Bisnis.com, SEMARANG — Badan Pengawas Obat dan Makanan (BPOM) mencatat ada penambahan 40 investasi baru di industri farmasi dalam kurun 2014 hingga 2019.
Kepala Badan Pengawas Obat dan Makanan (Badan POM) Penny K Lukito mengatakan dari 40 investasi tersebut, 17 di antaranya berasal dari penanaman modal asing. Secara total saat ini Indonesia telah memiliki 224 produsen obat.
"Hari ini resmi berproduksi PT Sampharindo Retroviral Indonesia di Semarang, nanti akan ada dua lagi karena saat ini masih dalam proses penyelesaian izinnya," katanya, Kamis (27/2/2020).
Penny mengatakan seluruh investasi industri farmasi tersebut ditargetkan untuk memenuhi kebutuhan bahan baku dan produk obat esensial dalam negeri yang besar. Selain tentunya untuk memasok kebutuhan ekspor antara lain melalui produk biologi, onkologi, dan anti-retroviral.
Menurut Penny pembangunan dan pengembangan industri farmasi ini sesuai dengan kebijakan pemerintah yang tertuang dalam Rencana Induk Pembangunan Nasional (RIPIN) 2015-2035, di mana salah satu industri yang menjadi perhatian adalah industri farmasi, kosmetik, dan makanan.
Hal ini juga sejalan dengan Instruksi Presiden Nomor 6/2016 tentang Percepatan Pengembangan Industri Farmasi yang diharapkan akan terus mendorong dunia usaha untuk mengembangkan inovasi dan daya saing di pasar internasional.
Baca Juga
Penny mengemukakan untuk meningkatkan investasi di bidang farmasi, dalam tiga tahun terakhir pihaknya telah melakukan berbagai perbaikan dalam tata laksana pelayanan publik.
Perbaikan itu termasuk efisiensi pengawasan pre-market dan peningkatan efektivitas pengawasan post-market, baik melalui upaya deregulasi, simplifikasi proses registrasi dan sertifikasi fasilitas, serta pembinaan melalui pendampingan.
Selain itu, Badan POM memberikan penghargaan berupa insentif percepatan proses sertifikasi fasilitas dan produk serta inisiasi Business to Business Meeting untuk peluang ekspor bagi pelaku usaha yang telah memenuhi ketentuan dan melakukan inovasi.
Salah satu bukti dukungan Badan POM adalah diresmikannya fasilitas produksi obat anti-retroviral baru PT Sampharindo Retroviral Indonesia (SRI) sekaligus memberikan sertifikat cara pembuatan obat yang baik (CPOB) dan nomor izin edar (NIE) untuk obat anti-retroviral.

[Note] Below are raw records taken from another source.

import Summits.CriticalPhenomena.PercolationContinuityZ3.Theorems.PercNearOneGluingNoHeavyLowerTailThresholdRABFibres
import Summits.CriticalPhenomena.PercolationContinuityZ3.Theorems.PercNearOneGluingNoHeavyLowerTailThresholdTwoCount

/-!
# `NoHeavyLowerTail` (crux stmt-CriticalPhenomena-4575), lane prim-ineq-gen-4 (gen 18): three-partition positivity for EVERY threshold slot
# `Θ_k` in large dimension — the counting form (memo PROOFS-RAB-ALL-K-g18.md Theorem 3, integer variant §8b)

Support file (`--supports stmt-CriticalPhenomena-4575`).  No definitions, no `sorry`, standard axioms.

THE STATEMENT (`threshold_counting`).  For proper up-sets `V, W` of finsets of a finite type `α` and `k ≥ 1`, the pair counts of the
three-partition functional with first slot `Θ_k = {T : k ≤ #T}` satisfy
  `dee(V, Θ_k ∩ W) + dee(W, Θ_k ∩ V) + dee(Θ_k, V ∩ W) ≤ 2·top(Θ_k ∩ V ∩ W) + tee(Θ_k, V, W)`
(i.e. `N(Θ_k,V,W) ≥ 0`, companion file `…ThresholdRABThreePartition`), PROVIDED the explicit counting condition `COND(α,k)`:
for every finset `u` with `1 ≤ #u < k`,
  `#{u' : 1 ≤ #u' < k} · #{Y ⊇ u : #Y + 3 ≤ 2k, k ≤ #Yᶜ} ≤ #{Y ⊇ u : 2k ≤ #Y + 1, k ≤ #Yᶜ}`
(a condition on `(card α, k)` only; it holds for all `card α ≥ n₀''(k)` with `n₀''(k) = O(k)`, memo §8b — the "tiny" fibres through a
small set are polynomially many, the "big" ones exponentially many).

THE PROOF = the natural spectator certificate of gen 17 §0(E), assembled in integers: regroup the five pair counts over the fibre
`Y` (`card_crossPairs_eq_sum`, `card_diagPairs_eq_sum` of `…ThresholdTwoCount`); on each fibre use the fibre lemmas of `…ThresholdRABFibres`
(graded Kleitman when `#Yᶜ < k`; (RAB_k) when `2k ≤ #Y + 2`; its strict form, worth `+1`, when moreover `2k ≤ #Y + 1` and a small
common set lies in `Y`; the trivial bound with deficit `s_Y = #{small common sets in Y}` on the tiny fibres `#Y + 3 ≤ 2k`); finally
double-count: the strict units on the big fibres pay for the tiny deficits because of `COND`.
-/

namespace Summit.CriticalPhenomena.PercolationContinuityZ3.Theorems.ThresholdRAB

open Finset

variable {α : Type*} [DecidableEq α] [Fintype α]

omit [Fintype α] in
/-- For `z ⊆ Y`: `k ≤ #(Y \ z) ↔ #z + k ≤ #Y`, as an equality of the two cross filters. [folklore] -/
theorem cross_cofilter_eq (V W : Finset (Finset α)) (Y : Finset α) (k : ℕ) :
    (Y.powerset.filter fun z => (z ∈ W ∧ Y \ z ∈ V) ∧ k ≤ #(Y \ z))
      = Y.powerset.filter fun z => (z ∈ W ∧ Y \ z ∈ V) ∧ #z + k ≤ #Y := by
  ext z; simp only [mem_filter, mem_powerset]
  constructor
  · rintro ⟨h1, h2, h3⟩; rw [card_sdiff_of_subset h1] at h3; have := card_le_card h1; exact ⟨h1, h2, by omega⟩
  · rintro ⟨h1, h2, h3⟩; rw [card_sdiff_of_subset h1]; exact ⟨h1, h2, by omega⟩

/-- For `z ⊆ Y`: `((Y \ z) ∪ z)ᶜ = Yᶜ`, inside the tee filter. [folklore] -/
theorem tee_filter_eq (V W : Finset (Finset α)) (Y : Finset α) (k : ℕ) :
    (Y.powerset.filter fun z => (z ∈ W ∧ Y \ z ∈ V) ∧ k ≤ #((Y \ z) ∪ z)ᶜ)
      = Y.powerset.filter fun z => (z ∈ W ∧ Y \ z ∈ V) ∧ k ≤ #Yᶜ := by
  ext z; simp only [mem_filter, mem_powerset]
  constructor
  · rintro ⟨h1, h2, h3⟩; rw [sdiff_union_of_subset h1] at h3; exact ⟨h1, h2, h3⟩
  · rintro ⟨h1, h2, h3⟩; rw [sdiff_union_of_subset h1]; exact ⟨h1, h2, h3⟩

/-- **Per-fibre bound of the natural certificate** (all classes of fibres at once).  With the trace counts of `…ThresholdRABFibres`,
`s_Y = #{u ⊆ Y : u ∈ W∩V, #u < k}`, the strict unit `ind_Y = [2k ≤ #Y + 1 ∧ k ≤ #Yᶜ ∧ 1 ≤ s_Y]` and the tiny deficit
`def_Y = [#Y + 3 ≤ 2k ∧ k ≤ #Yᶜ]·s_Y`:
`x_Y + x'_Y + [k ≤ #Yᶜ]·d_Y + ind_Y ≤ 2 a_Y + [k ≤ #Yᶜ]·c_Y + def_Y`. [this work] -/
theorem fibre_bound (V W : Finset (Finset α)) (hV : IsUpperSet (V : Set (Finset α))) (hW : IsUpperSet (W : Set (Finset α)))
    (hV0 : ∅ ∉ V) (k : ℕ) (Y : Finset α) :
    #(Y.powerset.filter fun z => (z ∈ W ∧ Y \ z ∈ V) ∧ k ≤ #z)
        + #(Y.powerset.filter fun z => (z ∈ W ∧ Y \ z ∈ V) ∧ k ≤ #(Y \ z))
        + #(Y.powerset.filter fun u => (u ∈ W ∧ u ∈ V) ∧ k ≤ #Yᶜ)
        + (if 2 * k ≤ #Y + 1 ∧ k ≤ #Yᶜ ∧ 1 ≤ #(Y.powerset.filter fun u => (u ∈ W ∧ u ∈ V) ∧ #u < k) then 1 else 0)
      ≤ 2 * #(Y.powerset.filter fun u => (u ∈ W ∧ u ∈ V) ∧ k ≤ #u)
        + #(Y.powerset.filter fun z => (z ∈ W ∧ Y \ z ∈ V) ∧ k ≤ #Yᶜ)
        + (if #Y + 3 ≤ 2 * k ∧ k ≤ #Yᶜ then #(Y.powerset.filter fun u => (u ∈ W ∧ u ∈ V) ∧ #u < k) else 0) := by
  have hx := cross_filter_le_diag V W hV hW Y k
  have hx' := cross_cofilter_le_diag V W hV hW Y k
  by_cases hσ : k ≤ #Yᶜ
  · -- `σ ≥ k`: the two `[k ≤ #Yᶜ]` filters are the full diagonal / cross counts
    have ed : (Y.powerset.filter fun u => (u ∈ W ∧ u ∈ V) ∧ k ≤ #Yᶜ) = Y.powerset.filter fun u => u ∈ W ∧ u ∈ V := by
      ext u; simp only [mem_filter]; tauto
    have ec : (Y.powerset.filter fun z => (z ∈ W ∧ Y \ z ∈ V) ∧ k ≤ #Yᶜ) = Y.powerset.filter fun z => z ∈ W ∧ Y \ z ∈ V := by
      ext z; simp only [mem_filter]; tauto
    rw [ed, ec]
    -- d = a + s
    have hd : #(Y.powerset.filter fun u => u ∈ W ∧ u ∈ V)
        = #(Y.powerset.filter fun u => (u ∈ W ∧ u ∈ V) ∧ k ≤ #u) + #(Y.powerset.filter fun u => (u ∈ W ∧ u ∈ V) ∧ #u < k) := by
      rw [← card_union_of_disjoint]
      · congr 1; ext u; simp only [mem_filter, mem_union]
        constructor
        · intro h
          by_cases hku : k ≤ #u
          · exact Or.inl ⟨h.1, h.2, hku⟩
          · exact Or.inr ⟨h.1, h.2, by omega⟩
        · rintro (h | h)
          · exact ⟨h.1, h.2.1⟩
          · exact ⟨h.1, h.2.1⟩
      · rw [disjoint_left]; intro u h1 h2; rw [mem_filter] at h1 h2; omega
    rw [hd]
    by_cases htiny : #Y + 3 ≤ 2 * k
    · -- tiny fibre: deficit `s_Y`
      have hc1 : ¬ (2 * k ≤ #Y + 1 ∧ k ≤ #Yᶜ ∧ 1 ≤ #(Y.powerset.filter fun u => (u ∈ W ∧ u ∈ V) ∧ #u < k)) := by
        rintro ⟨h, -⟩; omega
      have hc2 : #Y + 3 ≤ 2 * k ∧ k ≤ #Yᶜ := ⟨htiny, hσ⟩
      rw [if_neg hc1, if_pos hc2]
      have h := cross_filter_add_cofilter_le V W Y k (by omega)
      omega
    · have hc2 : ¬ (#Y + 3 ≤ 2 * k ∧ k ≤ #Yᶜ) := fun h => htiny h.1
      rw [if_neg hc2]
      have hrab := fibre_rab V W hV hW Y k (by omega)
      rw [← cross_cofilter_eq] at hrab
      by_cases hind : 2 * k ≤ #Y + 1 ∧ k ≤ #Yᶜ ∧ 1 ≤ #(Y.powerset.filter fun u => (u ∈ W ∧ u ∈ V) ∧ #u < k)
      · rw [if_pos hind]
        obtain ⟨u₀, hu₀⟩ := card_pos.1 (by have := hind.2.2; omega :
          0 < #(Y.powerset.filter fun u => (u ∈ W ∧ u ∈ V) ∧ #u < k))
        rw [mem_filter, mem_powerset] at hu₀
        have hstr := fibre_rab_strict V W hV hW hV0 Y k hind.1 hu₀.1 hu₀.2.1.1 hu₀.2.1.2 hu₀.2.2
        rw [← cross_cofilter_eq] at hstr
        omega
      · rw [if_neg hind]
        omega
  · -- `σ < k`: only the two graded Kleitman inequalities
    have ed : (Y.powerset.filter fun u => (u ∈ W ∧ u ∈ V) ∧ k ≤ #Yᶜ) = ∅ := by
      rw [filter_eq_empty_iff]; intro u _ h; exact hσ h.2
    have ec : (Y.powerset.filter fun z => (z ∈ W ∧ Y \ z ∈ V) ∧ k ≤ #Yᶜ) = ∅ := by
      rw [filter_eq_empty_iff]; intro z _ h; exact hσ h.2
    have hc1 : ¬ (2 * k ≤ #Y + 1 ∧ k ≤ #Yᶜ ∧ 1 ≤ #(Y.powerset.filter fun u => (u ∈ W ∧ u ∈ V) ∧ #u < k)) :=
      fun h => hσ h.2.1
    have hc2 : ¬ (#Y + 3 ≤ 2 * k ∧ k ≤ #Yᶜ) := fun h => hσ h.2
    rw [ed, ec, card_empty, if_neg hc1, if_neg hc2]
    omega

/-- Double counting of the small common sets over a class of fibres `P`:
`Σ_Y [P Y]·s_Y = Σ_{u small common} #{Y : P Y, u ⊆ Y}`. [this work] -/
theorem sum_smallSets_eq (V W : Finset (Finset α)) (k : ℕ) (P : Finset α → Prop) [DecidablePred P] :
    ∑ Y : Finset α, (if P Y then #(Y.powerset.filter fun u => (u ∈ W ∧ u ∈ V) ∧ #u < k) else 0)
      = ∑ u ∈ (univ : Finset (Finset α)).filter (fun u => (u ∈ W ∧ u ∈ V) ∧ #u < k),
          #((univ : Finset (Finset α)).filter fun Y => P Y ∧ u ⊆ Y) := by
  have h1 : ∀ Y : Finset α, (if P Y then #(Y.powerset.filter fun u => (u ∈ W ∧ u ∈ V) ∧ #u < k) else 0)
      = ∑ u ∈ (univ : Finset (Finset α)).filter (fun u => (u ∈ W ∧ u ∈ V) ∧ #u < k), (if P Y ∧ u ⊆ Y then 1 else 0) := by
    intro Y
    by_cases hP : P Y
    · simp only [hP, true_and, if_true]
      rw [sum_boole, Nat.cast_id]
      congr 1; ext u; simp only [mem_filter, mem_powerset, mem_univ, true_and]; tauto
    · simp [hP]
  rw [sum_congr rfl fun Y _ => h1 Y, sum_comm]
  refine sum_congr rfl fun u _ => ?_
  rw [sum_boole, Nat.cast_id]

/-- **Counting form of three-partition positivity for the threshold slot `Θ_k`** under the counting condition `COND(α,k)`
(memo Theorem 3, integer variant §8b).  For proper up-sets `V, W` and `k ≥ 1`:
`#{(v,w) cross : k ≤ #w} + #{(v,w) cross : k ≤ #v} + #{(u,s) diag : k ≤ #s} ≤ 2·#{(u,s) diag : k ≤ #u} + #{(v,w) cross : k ≤ #(v∪w)ᶜ}`,
where "cross" = `v ∈ V, w ∈ W, v ∩ w = ∅` and "diag" = `u ∈ V ∩ W, u ∩ s = ∅`. [this work] -/
theorem threshold_counting (V W : Finset (Finset α)) (hV : IsUpperSet (V : Set (Finset α)))
    (hW : IsUpperSet (W : Set (Finset α))) (hV0 : ∅ ∉ V) (k : ℕ)
    (hcond : ∀ u : Finset α, 1 ≤ #u → #u < k →
      #((univ : Finset (Finset α)).filter fun u' => 1 ≤ #u' ∧ #u' < k)
          * #((univ : Finset (Finset α)).filter fun Y => (#Y + 3 ≤ 2 * k ∧ k ≤ #Yᶜ) ∧ u ⊆ Y)
        ≤ #((univ : Finset (Finset α)).filter fun Y => (2 * k ≤ #Y + 1 ∧ k ≤ #Yᶜ) ∧ u ⊆ Y)) :
    #((univ : Finset (Finset α × Finset α)).filter fun q => (q.1 ∈ V ∧ q.2 ∈ W ∧ Disjoint q.1 q.2) ∧ k ≤ #q.2)
      + #((univ : Finset (Finset α × Finset α)).filter fun q => (q.1 ∈ V ∧ q.2 ∈ W ∧ Disjoint q.1 q.2) ∧ k ≤ #q.1)
      + #((univ : Finset (Finset α × Finset α)).filter fun q => ((q.1 ∈ V ∧ q.1 ∈ W) ∧ Disjoint q.1 q.2) ∧ k ≤ #q.2)
    ≤ 2 * #((univ : Finset (Finset α × Finset α)).filter fun q => ((q.1 ∈ V ∧ q.1 ∈ W) ∧ Disjoint q.1 q.2) ∧ k ≤ #q.1)
      + #((univ : Finset (Finset α × Finset α)).filter fun q =>
          (q.1 ∈ V ∧ q.2 ∈ W ∧ Disjoint q.1 q.2) ∧ k ≤ #(q.1 ∪ q.2)ᶜ) := by
  -- regroup over fibres
  rw [ThresholdTwoFibre.card_crossPairs_eq_sum V W (fun q => k ≤ #q.2),
    ThresholdTwoFibre.card_crossPairs_eq_sum V W (fun q => k ≤ #q.1),
    ThresholdTwoFibre.card_diagPairs_eq_sum V W (fun q => k ≤ #q.2),
    ThresholdTwoFibre.card_diagPairs_eq_sum V W (fun q => k ≤ #q.1),
    ThresholdTwoFibre.card_crossPairs_eq_sum V W (fun q => k ≤ #(q.1 ∪ q.2)ᶜ)]
  simp only []
  -- per-fibre bounds, summed
  have hfib := fun Y : Finset α => fibre_bound V W hV hW hV0 k Y
  have hsum := sum_le_sum fun Y (_ : Y ∈ (univ : Finset (Finset α))) => hfib Y
  simp only [sum_add_distrib, ← mul_sum] at hsum
  rw [sum_congr rfl fun Y _ => congrArg Finset.card (tee_filter_eq V W Y k)]
  -- the strict units pay for the tiny deficits
  have hpay : ∑ Y : Finset α, (if #Y + 3 ≤ 2 * k ∧ k ≤ #Yᶜ then #(Y.powerset.filter fun u => (u ∈ W ∧ u ∈ V) ∧ #u < k) else 0)
      ≤ ∑ Y : Finset α, (if 2 * k ≤ #Y + 1 ∧ k ≤ #Yᶜ ∧ 1 ≤ #(Y.powerset.filter fun u => (u ∈ W ∧ u ∈ V) ∧ #u < k) then 1 else 0) := by
    set S := #((univ : Finset (Finset α)).filter fun u' => 1 ≤ #u' ∧ #u' < k) with hS
    -- every s_Y is at most S
    have hsS : ∀ Y : Finset α, #(Y.powerset.filter fun u => (u ∈ W ∧ u ∈ V) ∧ #u < k) ≤ S := by
      intro Y; apply card_le_card; intro u hu
      rw [mem_filter, mem_powerset] at hu
      rw [mem_filter]
      refine ⟨mem_univ _, ?_, hu.2.2⟩
      rw [Nat.one_le_iff_ne_zero]; intro h0
      exact hV0 (card_eq_zero.1 h0 ▸ hu.2.1.2)
    -- S · (Σ ind) ≥ Σ_{big'} s_Y
    have h1 : ∑ Y : Finset α, (if 2 * k ≤ #Y + 1 ∧ k ≤ #Yᶜ then #(Y.powerset.filter fun u => (u ∈ W ∧ u ∈ V) ∧ #u < k) else 0)
        ≤ S * ∑ Y : Finset α, (if 2 * k ≤ #Y + 1 ∧ k ≤ #Yᶜ ∧ 1 ≤ #(Y.powerset.filter fun u => (u ∈ W ∧ u ∈ V) ∧ #u < k)
            then 1 else 0) := by
      rw [mul_sum]
      refine sum_le_sum fun Y _ => ?_
      by_cases hb : 2 * k ≤ #Y + 1 ∧ k ≤ #Yᶜ
      · rw [if_pos hb]
        by_cases hs : 1 ≤ #(Y.powerset.filter fun u => (u ∈ W ∧ u ∈ V) ∧ #u < k)
        · rw [if_pos ⟨hb.1, hb.2, hs⟩, mul_one]; exact hsS Y
        · rw [if_neg (by rintro ⟨-, -, h⟩; exact hs h)]; omega
      · rw [if_neg hb]; exact Nat.zero_le _
    -- double counting on both classes and COND
    have h2 : S * ∑ Y : Finset α, (if #Y + 3 ≤ 2 * k ∧ k ≤ #Yᶜ then #(Y.powerset.filter fun u => (u ∈ W ∧ u ∈ V) ∧ #u < k) else 0)
        ≤ ∑ Y : Finset α, (if 2 * k ≤ #Y + 1 ∧ k ≤ #Yᶜ then #(Y.powerset.filter fun u => (u ∈ W ∧ u ∈ V) ∧ #u < k) else 0) := by
      rw [sum_smallSets_eq V W k (fun Y => #Y + 3 ≤ 2 * k ∧ k ≤ #Yᶜ), sum_smallSets_eq V W k (fun Y => 2 * k ≤ #Y + 1 ∧ k ≤ #Yᶜ),
        mul_sum]
      refine sum_le_sum fun u hu => ?_
      rw [mem_filter] at hu
      have hu1 : 1 ≤ #u := by
        rw [Nat.one_le_iff_ne_zero]; intro h0; exact hV0 (card_eq_zero.1 h0 ▸ hu.2.1.2)
      exact hcond u hu1 hu.2.2
    -- combine: if S = 0 there are no small sets at all
    rcases Nat.eq_zero_or_pos S with hS0 | hSpos
    · have : ∀ Y : Finset α, #(Y.powerset.filter fun u => (u ∈ W ∧ u ∈ V) ∧ #u < k) = 0 := fun Y => by
        have := hsS Y; omega
      simp only [this]
      simp
    · have h3 := h2.trans h1
      exact le_of_mul_le_mul_left h3 hSpos
  omega

end Summit.CriticalPhenomena.PercolationContinuityZ3.Theorems.ThresholdRAB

PT SRI pun dipastikan menjadi pionir pabrik pembuat obat anti-retroviral di Indonesia. Produk yang dihasilkan akan membantu para penderita penyakit HIV/AIDS agar mencegah penularan.
"Pemilihan jenis fasilitas produksi obat anti-retroviral kami yakini merupakan strategi yang tepat, mengingat kebutuhan obat-obat anti-retroviral khususnya obat HIV/AIDS yang sangat besar dan mendesak," ujarnya.

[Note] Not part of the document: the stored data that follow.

import Summits.AtomisticToContinuum.FouriersLaw.Theorems.OddSectorIrreversibilityCorrectorTheoryUniformMixing

/-!
# `StieltjesRepresentation` (stmt-AtomisticToContinuum-15248) · stub `stub_mixedEdges` · Aux2: (CONT) from (UH), and (UH),
# for `lam ≥ 0`

Helper file (`--supports`) for the crux `ContactStieltjesMeasure.StieltjesRepresentation`
(stmt-AtomisticToContinuum-15248), line `cayley-pencil`, stub `stub_mixedEdges` (the mixed edges `lam · β = 0 < lam + β`
of the crux's parameter square). Outcome of the stub's triage for the edge `lam = 0 < β` (harmonic pinning `ω₂ q²/2`,
FPU-`β` coupling `r²/2 + β r⁴/4`; Cuneo–Eckmann–Hairer–Rey-Bellet conditions C1–C5 hold with `ℓ_p = 2 ≤ ℓ_i = 4`): it is
NOT an edge of the tree's fixed-`N` theory — the route item `HonestZwanzig.OpenChainGreenKubo` (stmt-12696) is STATED for
`0 < lam`, but the whole dependency cone of its proof `OddSectorIrreversibility.Corrector.openChainGreenKubo_holds` uses the
quartic pinning only through `0 ≤ lam` (`hl.le` at every use site; the named fact `CuneoEckmannHairerReyBellet2018_H2` is
stated and proved for `lam ≥ 0`). The three files `…StubMixedEdgesAux1` (★), `…StubMixedEdgesAux2` ((CONT), (UH)) and
`…StubMixedEdges` (skeleton and conclusion) re-elaborate the members of that cone whose section variable reads
`(hl : 0 < lam)` with `(hl : 0 ≤ lam)`; proof bodies are those of the tree files (items stmt-12696 / stmt-14071) with
`hl.le ↦ hl`, declarations suffixed `_nn`. No definitions, no named facts, no new hypotheses.

This file: (CONT) from (UH) (`…HonestZwanzigOpenChainGreenKuboUniformDecay`) for `lam ≥ 0` —
`integral_source_gibbsMeasure_nn`, `tendsto_pairing_of_uniform_decay_nn`; and (UH) itself, the uniform-in-`δ` CEHR (2.5)
for the forecast of the total current (`uniformDecay_totalCurrent` of `…CorrectorTheoryUniformMixing`, whose proof already
ran at `0 ≤ lam` through `pinnedChain_uniformMixing`) — `uniformDecay_totalCurrent_nn`.
-/

noncomputable section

Penny pun berharap, selain membuktikan adanya iklim investasi yang positif di Indonesia, dengan dibangunnya PT SRI juga menjadi sarana terjadinya transfer teknologi, penyerapan tenaga kerja lokal, dan untuk memenuhi kebutuhan obat yang memenuhi standar keamanan, khasiat, dan mutu, sehingga menciptakan kemandirian produksi obat di Indonesia.
“Produk yang dihasilkan, diharapkan tidak hanya mampu menyuplai kebutuhan pasar dalam negeri sejalan dengan program Jaminan Kesehatan Nasional (JKN), tetapi juga mampu menembus pasar global, sehingga dapat meningkatkan devisa negara,” katanya.